Additional signaling pathways may regulate OPC development. One such pathway that has received considerable attention is the Wnt signaling system that may contribute to the initial patterning of the spinal cord. Multiple studies implicated Wnts in the control of dorsal cell proliferation and more recently in neural tube patterning (Ulloa and Marti 2010). Explant studies using the chick spinal cord demonstrated expression of Wnt in dorsal regions of the developing spinal cord at the time that OPCs were being generated ventrally and that inhibition of Wnt signaling in the ex vivo model resulted in a dramatic increase in the number of OPC cells (Shimizu et al. 2005) suggesting that Wnt had an inhibitory effect on OPC development. Subsequent studies suggest that Wnt may have a more profound effect on OPC maturation than induction. Cell culture studies implicated Wnt signaling through β-catenin in the regulation of OPC maturation that was independent of the induction of OPCs or the control of their proliferation or cell fate determination (Feigenson et al. 2009). These functional characteristics distinguish Wnt signaling from other inhibitors of OPC development such as BMPs. Genetic manipulations resulting in constitutive activation of Wnt/β-catenin signaling specifically in cells of the oligodendrocyte lineage resulted in similar numbers of OPC compared to wild-type littermate controls but delayed the development of mature oligodendrocytes and myelination. Somewhat unexpectedly, these effects were transient and the histology of the adult animals was relatively normal (Feigenson et al. 2009). Confirmation of a critical role for Wnt in the timing of OPC development and identification of a persistent role for Wnt/β-catenin in the adult followed the identification of the transcription factor Tcf4 as a major mediator of oligodendrocyte Wnt signaling (Fancy et al. 2009). Conditional activation of the β-catenin pathway or perturbation of APC, an inhibitor of Wnt, resulted in a significant delay in the timing of oligodendrocyte maturation during development and a delay in remyelination in the adult CNS (Fancy et al. 2009). Thus far all the data suggest Wnt signaling in oligodendrocytes or OPCs is mediated through the canonical pathway, and whether there is a role for the noncanonical pathway in mediating the effects of Wnt on OPCs and oligodendrocytes remains to be determined.
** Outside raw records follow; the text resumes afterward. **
/-- [folklore] THE FOOT for `μ < ν`, `μ ≤ ρ`, `k` tree-like below `μ` (cross length zero): the bonds over `z+k` and
`z+k+e_ρ` are TREE-LIKE below `μ`, so `W(z+k+e_μ) = F(W(z+k))`, `W(z+k+e_ρ+e_μ) = F′(W(z+k+e_ρ))` are LOCAL ladder
steps in direction `μ` (`T4RelativeCombGradient.pred'_add_single_self`), and `Δ_μΔ_ρW(z+k) = [F′(X′−X) − (X′−X)] +
[F′(X) − F(X)]` is bounded by `secondFoot (C·s) s q₀ τ G γU γP γE` (`norm_foot_le`, with `‖X − 1‖ ≤ C·s` from the
master count `T4RelativeComb.norm_defect_sub_one_le_ladderLen`, `C = (d−1)(L−1)`). -/
theorem norm_second_foot_le {U₀ U₁ : Cfg d R} {z : Site d} {L : ℕ} {s q₀ τ G γU γP γE : ℝ}
    (hU₀ : ∀ x ν, UnitaryLike (U₀ x ν)) (hU₁ : ∀ x ν, UnitaryLike (U₁ x ν))
    (hs : PlaqSup L z (fun y ρ ν =>
      ‖(plaq (gaugeAct (combGauge U₀ U₁ z) U₁) y ρ ν : R) - plaq U₀ y ρ ν‖) s)
    (hq₀ : PlaqSup L z (fun y ρ ν => ‖(plaq U₀ y ρ ν : R) - 1‖) q₀)
    (hτ : ∀ x ρ, InBlock L z x → InBlock L z (x + e ρ) → ‖(U₀ x ρ : R) - 1‖ ≤ τ)
    (hG : ∀ μ ν x, InBlock L z x → InBlock L z (x + e μ) → InBlock L z (x + e μ + e ν) →
      ‖(defect U₀ U₁ z (x + e μ) ν : R) - defect U₀ U₁ z x ν‖ ≤ G)
    (hγU : ∀ μ x ρ, InBlock L z x → InBlock L z (x + e ρ) → InBlock L z (x + e μ) →
      InBlock L z (x + e μ + e ρ) → ‖(U₀ (x + e μ) ρ : R) - U₀ x ρ‖ ≤ γU)
    (hγP : ∀ μ y ρ ν', ρ ≠ ν' → InBlock L z y → InBlock L z (y + e ρ) → InBlock L z (y + e ν') →
      InBlock L z (y + e ρ + e ν') → InBlock L z (y + e μ) → InBlock L z (y + e μ + e ρ) →
      InBlock L z (y + e μ + e ν') → InBlock L z (y + e μ + e ρ + e ν') →
      ‖(plaq U₀ (y + e μ) ρ ν' : R) - plaq U₀ y ρ ν'‖ ≤ γP)
    (hγE : ∀ μ y ρ ν', ρ ≠ ν' → InBlock L z y → InBlock L z (y + e ρ) → InBlock L z (y + e ν') →
      InBlock L z (y + e ρ + e ν') → InBlock L z (y + e μ) → InBlock L z (y + e μ + e ρ) →
      InBlock L z (y + e μ + e ν') → InBlock L z (y + e μ + e ρ + e ν') →
      ‖((plaq (gaugeAct (combGauge U₀ U₁ z) U₁) (y + e μ) ρ ν' : R) - plaq U₀ (y + e μ) ρ ν') -
          ((plaq (gaugeAct (combGauge U₀ U₁ z) U₁) y ρ ν' : R) - plaq U₀ y ρ ν')‖ ≤ γE)
    (hs0 : 0 ≤ s) {k : Fin d → ℕ} {μ ρ ν : Fin d} (hkμ : IsTree k μ) (hμν : (μ : ℕ) < ν) (hμρ : (μ : ℕ) ≤ ρ)
    (hmax : ∀ κ, (k + Pi.single μ 1 + Pi.single ρ 1 + Pi.single ν 1 : Fin d → ℕ) κ < L) :
    ‖(defect U₀ U₁ z (site z (k + Pi.single μ 1 + Pi.single ρ 1)) ν : R) -
        defect U₀ U₁ z (site z (k + Pi.single μ 1)) ν - defect U₀ U₁ z (site z (k + Pi.single ρ 1)) ν +
        defect U₀ U₁ z (site z k) ν‖ ≤
      secondFoot (((d : ℝ) - 1) * ((L : ℝ) - 1) * s) s q₀ τ G γU γP γE := by
  have hg := unitaryLike_combGauge hU₀ hU₁ z
  have hQ : ∀ y ρ' ν', UnitaryLike (plaq (gaugeAct (combGauge U₀ U₁ z) U₁) y ρ' ν') := fun y ρ' ν' =>
    unitaryLike_plaq (unitaryLike_gaugeAct hg hU₁) _ _ _
  have hP : ∀ y ρ' ν', UnitaryLike (plaq U₀ y ρ' ν') := fun y ρ' ν' => unitaryLike_plaq hU₀ _ _ _
  have hneν : μ ≠ ν := fun h0 => by rw [h0] at hμν; exact lt_irrefl _ hμν
  have hk : ∀ κ, k κ < L := fun κ => lt_of_le_of_lt (by simp only [Pi.add_apply]; omega) (hmax κ)
  have hkν : k ν + 1 < L := by
    have := hmax ν; simp only [Pi.add_apply, Pi.single_eq_same] at this; omega
  have hX : ‖(defect U₀ U₁ z (site z k) ν : R) - 1‖ ≤ ((d : ℝ) - 1) * ((L : ℝ) - 1) * s :=
    (norm_defect_sub_one_le_ladderLen hU₀ hU₁ hs k hk ν hkν).trans
      (mul_le_mul_of_nonneg_right (ladderLen_le hk ν) hs0)
  -- the two LOCAL ladder squares `(z+k; μ, ν)` and `(z+k+e_ρ; μ, ν)`
  have hk'μ : IsTree (k + Pi.single ρ 1) μ := isTree_add_single_of_le hkμ hμρ
  have h1 : ∃ ρ', (k + Pi.single μ 1 : Fin d → ℕ) ρ' ≠ 0 :=
    ⟨μ, by simp only [Pi.add_apply, Pi.single_eq_same]; omega⟩
  have h2 : ∃ ρ', (k + Pi.single ρ 1 + Pi.single μ 1 : Fin d → ℕ) ρ' ≠ 0 :=
    ⟨μ, by simp only [Pi.add_apply, Pi.single_eq_same]; omega⟩
  have e1 := defect_rung_eq_ladderMap U₀ U₁ z (k + Pi.single μ 1) h1 ν
    (by rw [low_add_single_self hkμ h1]; exact hμν)
  rw [low_add_single_self hkμ h1, pred'_add_single_self hkμ h1] at e1
  have e2 := defect_rung_eq_ladderMap U₀ U₁ z (k + Pi.single ρ 1 + Pi.single μ 1) h2 ν
    (by rw [low_add_single_self hk'μ h2]; exact hμν)
  rw [low_add_single_self hk'μ h2, pred'_add_single_self hk'μ h2] at e2
  rw [show k + Pi.single μ 1 + Pi.single ρ 1 = k + Pi.single ρ 1 + Pi.single μ 1 from add_right_comm _ _ _]
  simp only [site_add_single] at e1 e2 ⊢
  rw [e2, e1]
  refine norm_foot_le (hU₀ _ _) (hU₀ _ _) (hQ _ _ _) (hP _ _ _) (hP _ _ _) (unitaryLike_defect hU₀ hU₁ z _ _) _
    ?_ ?_ ?_ ?_ ?_ ?_ hX ?_ ?_
  · exact hG ρ ν _
      (by refine inBlock_of_le _ hmax fun κ => ?_; simp only [Pi.add_apply]; omega)
      (by (try simp only [← site_add_single]); refine inBlock_of_le _ hmax fun κ => ?_; simp only [Pi.add_apply]; omega)
      (by (try simp only [← site_add_single]); refine inBlock_of_le _ hmax fun κ => ?_; simp only [Pi.add_apply]; omega)
  · exact hs _ _ _ hneν
      (by refine inBlock_of_le _ hmax fun κ => ?_; simp only [Pi.add_apply]; omega)
      (by (try simp only [← site_add_single]); refine inBlock_of_le _ hmax fun κ => ?_; simp only [Pi.add_apply]; omega)
      (by (try simp only [← site_add_single]); refine inBlock_of_le _ hmax fun κ => ?_; simp only [Pi.add_apply]; omega)
      (by (try simp only [← site_add_single]); refine inBlock_of_le _ hmax fun κ => ?_; simp only [Pi.add_apply]; omega)
  · exact hs _ _ _ hneν
      (by (try simp only [← site_add_single]); refine inBlock_of_le _ hmax fun κ => ?_; simp only [Pi.add_apply]; omega)
      (by (try simp only [← site_add_single]); refine inBlock_of_le _ hmax fun κ => ?_; simp only [Pi.add_apply]; omega)
      (by (try simp only [← site_add_single]); refine inBlock_of_le _ hmax fun κ => ?_; simp only [Pi.add_apply]; omega)
      (by (try simp only [← site_add_single]); refine inBlock_of_le _ hmax fun κ => ?_; simp only [Pi.add_apply]; omega)
  · exact hq₀ _ _ _ hneν
      (by (try simp only [← site_add_single]); refine inBlock_of_le _ hmax fun κ => ?_; simp only [Pi.add_apply]; omega)
      (by (try simp only [← site_add_single]); refine inBlock_of_le _ hmax fun κ => ?_; simp only [Pi.add_apply]; omega)
      (by (try simp only [← site_add_single]); refine inBlock_of_le _ hmax fun κ => ?_; simp only [Pi.add_apply]; omega)
      (by (try simp only [← site_add_single]); refine inBlock_of_le _ hmax fun κ => ?_; simp only [Pi.add_apply]; omega)
  · exact hτ _ _
      (by (try simp only [← site_add_single]); refine inBlock_of_le _ hmax fun κ => ?_; simp only [Pi.add_apply]; omega)
      (by (try simp only [← site_add_single]); refine inBlock_of_le _ hmax fun κ => ?_; simp only [Pi.add_apply]; omega)
  · exact hγU ρ _ _
      (by refine inBlock_of_le _ hmax fun κ => ?_; simp only [Pi.add_apply]; omega)
      (by (try simp only [← site_add_single]); refine inBlock_of_le _ hmax fun κ => ?_; simp only [Pi.add_apply]; omega)
      (by (try simp only [← site_add_single]); refine inBlock_of_le _ hmax fun κ => ?_; simp only [Pi.add_apply]; omega)
      (by (try simp only [← site_add_single]); refine inBlock_of_le _ hmax fun κ => ?_; simp only [Pi.add_apply]; omega)
  · exact hγE ρ _ _ _ hneν
      (by refine inBlock_of_le _ hmax fun κ => ?_; simp only [Pi.add_apply]; omega)
      (by (try simp only [← site_add_single]); refine inBlock_of_le _ hmax fun κ => ?_; simp only [Pi.add_apply]; omega)
      (by (try simp only [← site_add_single]); refine inBlock_of_le _ hmax fun κ => ?_; simp only [Pi.add_apply]; omega)
      (by (try simp only [← site_add_single]); refine inBlock_of_le _ hmax fun κ => ?_; simp only [Pi.add_apply]; omega)
      (by (try simp only [← site_add_single]); refine inBlock_of_le _ hmax fun κ => ?_; simp only [Pi.add_apply]; omega)
      (by (try simp only [← site_add_single]); refine inBlock_of_le _ hmax fun κ => ?_; simp only [Pi.add_apply]; omega)
      (by (try simp only [← site_add_single]); refine inBlock_of_le _ hmax fun κ => ?_; simp only [Pi.add_apply]; omega)
      (by (try simp only [← site_add_single]); refine inBlock_of_le _ hmax fun κ => ?_; simp only [Pi.add_apply]; omega)
  · exact hγP ρ _ _ _ hneν
      (by refine inBlock_of_le _ hmax fun κ => ?_; simp only [Pi.add_apply]; omega)
      (by (try simp only [← site_add_single]); refine inBlock_of_le _ hmax fun κ => ?_; simp only [Pi.add_apply]; omega)
      (by (try simp only [← site_add_single]); refine inBlock_of_le _ hmax fun κ => ?_; simp only [Pi.add_apply]; omega)
      (by (try simp only [← site_add_single]); refine inBlock_of_le _ hmax fun κ => ?_; simp only [Pi.add_apply]; omega)
      (by (try simp only [← site_add_single]); refine inBlock_of_le _ hmax fun κ => ?_; simp only [Pi.add_apply]; omega)
      (by (try simp only [← site_add_single]); refine inBlock_of_le _ hmax fun κ => ?_; simp only [Pi.add_apply]; omega)
      (by (try simp only [← site_add_single]); refine inBlock_of_le _ hmax fun κ => ?_; simp only [Pi.add_apply]; omega)
      (by (try simp only [← site_add_single]); refine inBlock_of_le _ hmax fun κ => ?_; simp only [Pi.add_apply]; omega)

end Foot

/-! ## §4  UNROLLED: the mixed second difference of the comb defect on a block -/

/-- [folklore] (arith) THE SECOND-DIFFERENCE BOUND OF THE DEFECT: `secondFoot(C·s, …) + C·secondSrc(s, C·s, …)`. -/
def secondW (C s q₀ τ G γU γP γE γγU γγP γγE : ℝ) : ℝ :=
  secondFoot (C * s) s q₀ τ G γU γP γE + C * secondSrc s (C * s) G γU γP γE γγU γγP γγE

/-- [folklore] (arith) THE SECOND-DIFFERENCE BOUND OF THE DEVIATION `D = (W − 1)·U₀`:
`secondW + 2·G·γU + C·s·γγU` (product rule). -/
def secondDev (C s q₀ τ G γU γP γE γγU γγP γγE : ℝ) : ℝ :=
  secondW C s q₀ τ G γU γP γE γγU γγP γγE + 2 * G * γU + C * s * γγU

section Arith

variable {C s q₀ τ G γU γP γE γγU γγP γγE : ℝ}

/-- [folklore] (arith) -/
theorem secondSrc_nonneg {b : ℝ} (hs : 0 ≤ s) (hb : 0 ≤ b) (hG : 0 ≤ G) (hγU : 0 ≤ γU) (hγP : 0 ≤ γP)
    (hγE : 0 ≤ γE) (hγγU : 0 ≤ γγU) (hγγP : 0 ≤ γγP) (hγγE : 0 ≤ γγE) :
    0 ≤ secondSrc s b G γU γP γE γγU γγP γγE := by
  unfold secondSrc mapGrad mapHess devHess; positivity

/-- [folklore] (arith) -/
theorem secondFoot_nonneg {b : ℝ} (hb : 0 ≤ b) (hs : 0 ≤ s) (hq : 0 ≤ q₀) (hτ : 0 ≤ τ) (hG : 0 ≤ G)
    (hγU : 0 ≤ γU) (hγP : 0 ≤ γP) (hγE : 0 ≤ γE) : 0 ≤ secondFoot b s q₀ τ G γU γP γE := by
  unfold secondFoot; positivity

/-- [folklore] (arith) -/
theorem secondW_nonneg (hC : 0 ≤ C) (hs : 0 ≤ s) (hq : 0 ≤ q₀) (hτ : 0 ≤ τ) (hG : 0 ≤ G) (hγU : 0 ≤ γU)
    (hγP : 0 ≤ γP) (hγE : 0 ≤ γE) (hγγU : 0 ≤ γγU) (hγγP : 0 ≤ γγP) (hγγE : 0 ≤ γγE) :
    0 ≤ secondW C s q₀ τ G γU γP γE γγU γγP γγE := by
  have h1 := secondFoot_nonneg (mul_nonneg hC hs) hs hq hτ hG hγU hγP hγE
  have h2 := secondSrc_nonneg hs (mul_nonneg hC hs) hG hγU hγP hγE hγγU hγγP hγγE
  unfold secondW; positivity

/-- [folklore] (arith) -/
theorem secondDev_nonneg (hC : 0 ≤ C) (hs : 0 ≤ s) (hq : 0 ≤ q₀) (hτ : 0 ≤ τ) (hG : 0 ≤ G) (hγU : 0 ≤ γU)
    (hγP : 0 ≤ γP) (hγE : 0 ≤ γE) (hγγU : 0 ≤ γγU) (hγγP : 0 ≤ γγP) (hγγE : 0 ≤ γγE) :
    0 ≤ secondDev C s q₀ τ G γU γP γE γγU γγP γγE := by
  have h1 := secondW_nonneg hC hs hq hτ hG hγU hγP hγE hγγU hγγP hγγE
  unfold secondDev; positivity

end Arith

section Unrolled

variable [NormOneClass R]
Multiple factors may initiate the induction of OPCs in the developing CNS. While Shh is clearly important in early OPC development, OPCs also develop in cultures derived from Shh null animals indicating the existence of alternative pathways for their induction. The best defined of these is through FGF signaling pathway. As discussed above, FGF signaling may induce a blockade of BMP signaling (Bilican et al. 2008) and promote OPC induction. Later in development, OPCs express multiple FGF receptors that initiate a variety of cellular responses (Fortin et al. 2005). The relative roles of FGF in OPC induction are likely to be more pronounced in rostral regions of the CNS that contain multiple anatomically distinct areas of OPC appearance (Kessaris et al. 2006; Spassky et al. 1998). Axonal signals such as the neuregulins have been implicated in OPC induction; however, their role remains somewhat controversial. While in vitro the absence of NRG-1 significantly inhibited the appearance of OPCs (Vartanian et al. 1999) and suggested involvement of distinct ErbB receptors (Park et al. 2001; Sussman et al. 2005), subsequent studies using genetic manipulations in vivo have failed to provide any evidence of a role for neuregulins or their receptors in the development of CNS myelination (Brinkmann et al. 2008). It seems likely that while not essential in vivo for OPC development and CNS myelination, distinct isoforms of NRG and their receptors contribute significantly to normal OPC development and further studies are needed to clarify their precise roles.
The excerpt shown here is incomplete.